TASK ITEM
A verbatim repeat of the records beneath this line is needed.

GIVEN RECORDS
import Summits.QuantumFields.YangMills.Theorems.BalabanUVNodesN06Proj349AtPinsPhysRC
import Literature.MathematicalPhysics.QuantumFieldTheory.Balaban1983to89.B9Ineq349SiteThresholdRateNamed
import Literature.MathematicalPhysics.QuantumFieldTheory.Balaban1983to89.B9Thm313WholeDvHolderAtPinsGraded
import Literature.MathematicalPhysics.QuantumFieldTheory.Balaban1983to89.B9RowSum261DefiniteFaces
import Literature.MathematicalPhysics.QuantumFieldTheory.Balaban1983to89.B9WalkLettersCoordsS
import Literature.MathematicalPhysics.QuantumFieldTheory.Balaban1983to89.B9GeoNbrCountBlocksY
import Literature.MathematicalPhysics.QuantumFieldTheory.Balaban1983to89.B9SmoothHolderClassPProducers
import Literature.MathematicalPhysics.QuantumFieldTheory.Balaban1983to89.B9Eq340TaxiContourLocalityY

/-!
# BalabanUVNodes ∕ N06 ([B9], `Dag.B9_main`) — THE NUMERIC SIDE CONDITIONS OF THE STAGE-11 CERTIFICATE, EDITION 115 «VQ», ARE JOINTLY SATISFIABLE — witness T (edition 113) plus rows 18's
# block-table constant `Bc := 0`, the all-blocks neighbourhood-count threshold `nbrM₀BY … 1 ≤ M⋆` and the key-transfer numeric `N₁·e^{2δ₀}·(c_R·Bc) ≤ p.B₀`

Track A of `YM-PLAN.md` (cell `pub-ymgap`, HUMAN RULING D-0062), node **N06** = [Balaban1985BackgroundPropagators] Thms 3.1–3.15; seat `pub-ymgap-dag-n06-d` (gen 23).  A REFEREE AID
(A6 on the numerics), not a certificate edition; a twenty-first witness file.  WHAT.  Edition 115 DERIVES rows 18's (3.42) record `Local342 (opsWalkY …)` from ONE displayed
block-keyed table hypothesis `h36b` (dag-n06-c's key transfer «block ⟹ index», [4] (2.51) with (2.46), (2.54)): the tables' constant `Bc ≥ 0` appears, with the threshold
`nbrM₀BY d ℓ hd hL b₀ b₁ 1 ≤ M⋆` of this seat's all-blocks neighbourhood count (`B9GeoNbrCountBlocksY`, (2.61) over all blocks) and the transfer numeric
`nbrCountBY … 1 · e^{2p.δ₀} · (c_R · Bc) ≤ p.B₀`.  Here `Bc := 0` (a satisfiability witness — the tables are hypotheses), `M⋆ := max (max (max (nbrM₀Y … 2) (nbrM₀Y … (ℓ+4))) (nbrM₀Y … 3))
(nbrM₀BY … 1)`; every other value and proof of witness T verbatim (`p.B₀ = 1`, `s := min 1 (min δ₄ (min δMx δRc))`).

HONEST LABEL: a satisfiability witness for the numeric display only (referee aid A6); says nothing about the letter schemas; count-neutral; N06 NOT discharged; nothing continuum ∕ OS ∕
mass gap ∕ Clay.
[cite: Balaban1985BackgroundPropagators, Thm 3.3 (3.42)–(3.47) pp.397–399, (3.130)–(3.133) pp.421–422, (3.137)–(3.138) p.423, (3.151)–(3.153) p.426; Balaban1984PropagatorsII, Lemma 2.1 (2.60)–(2.61) p.234, (2.45)–(2.46) p.231, (2.51)–(2.56) pp.232–233]
-/

noncomputable section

WRITTEN SOLUTION
import Summits.QuantumFields.YangMills.Theorems.BalabanUVNodesN06Proj349AtPinsPhysRC
import Literature.MathematicalPhysics.QuantumFieldTheory.Balaban1983to89.B9Ineq349SiteThresholdRateNamed
import Literature.MathematicalPhysics.QuantumFieldTheory.Balaban1983to89.B9Thm313WholeDvHolderAtPinsGraded
import Literature.MathematicalPhysics.QuantumFieldTheory.Balaban1983to89.B9RowSum261DefiniteFaces
import Literature.MathematicalPhysics.QuantumFieldTheory.Balaban1983to89.B9WalkLettersCoordsS
import Literature.MathematicalPhysics.QuantumFieldTheory.Balaban1983to89.B9GeoNbrCountBlocksY
import Literature.MathematicalPhysics.QuantumFieldTheory.Balaban1983to89.B9SmoothHolderClassPProducers
import Literature.MathematicalPhysics.QuantumFieldTheory.Balaban1983to89.B9Eq340TaxiContourLocalityY

/-!
# BalabanUVNodes ∕ N06 ([B9], `Dag.B9_main`) — THE NUMERIC SIDE CONDITIONS OF THE STAGE-11 CERTIFICATE, EDITION 115 «VQ», ARE JOINTLY SATISFIABLE — witness T (edition 113) plus rows 18's
# block-table constant `Bc := 0`, the all-blocks neighbourhood-count threshold `nbrM₀BY … 1 ≤ M⋆` and the key-transfer numeric `N₁·e^{2δ₀}·(c_R·Bc) ≤ p.B₀`

Track A of `YM-PLAN.md` (cell `pub-ymgap`, HUMAN RULING D-0062), node **N06** = [Balaban1985BackgroundPropagators] Thms 3.1–3.15; seat `pub-ymgap-dag-n06-d` (gen 23).  A REFEREE AID
(A6 on the numerics), not a certificate edition; a twenty-first witness file.  WHAT.  Edition 115 DERIVES rows 18's (3.42) record `Local342 (opsWalkY …)` from ONE displayed
block-keyed table hypothesis `h36b` (dag-n06-c's key transfer «block ⟹ index», [4] (2.51) with (2.46), (2.54)): the tables' constant `Bc ≥ 0` appears, with the threshold
`nbrM₀BY d ℓ hd hL b₀ b₁ 1 ≤ M⋆` of this seat's all-blocks neighbourhood count (`B9GeoNbrCountBlocksY`, (2.61) over all blocks) and the transfer numeric
`nbrCountBY … 1 · e^{2p.δ₀} · (c_R · Bc) ≤ p.B₀`.  Here `Bc := 0` (a satisfiability witness — the tables are hypotheses), `M⋆ := max (max (max (nbrM₀Y … 2) (nbrM₀Y … (ℓ+4))) (nbrM₀Y … 3))
(nbrM₀BY … 1)`; every other value and proof of witness T verbatim (`p.B₀ = 1`, `s := min 1 (min δ₄ (min δMx δRc))`).

HONEST LABEL: a satisfiability witness for the numeric display only (referee aid A6); says nothing about the letter schemas; count-neutral; N06 NOT discharged; nothing continuum ∕ OS ∕
mass gap ∕ Clay.
[cite: Balaban1985BackgroundPropagators, Thm 3.3 (3.42)–(3.47) pp.397–399, (3.130)–(3.133) pp.421–422, (3.137)–(3.138) p.423, (3.151)–(3.153) p.426; Balaban1984PropagatorsII, Lemma 2.1 (2.60)–(2.61) p.234, (2.45)–(2.46) p.231, (2.51)–(2.56) pp.232–233]
-/

noncomputable section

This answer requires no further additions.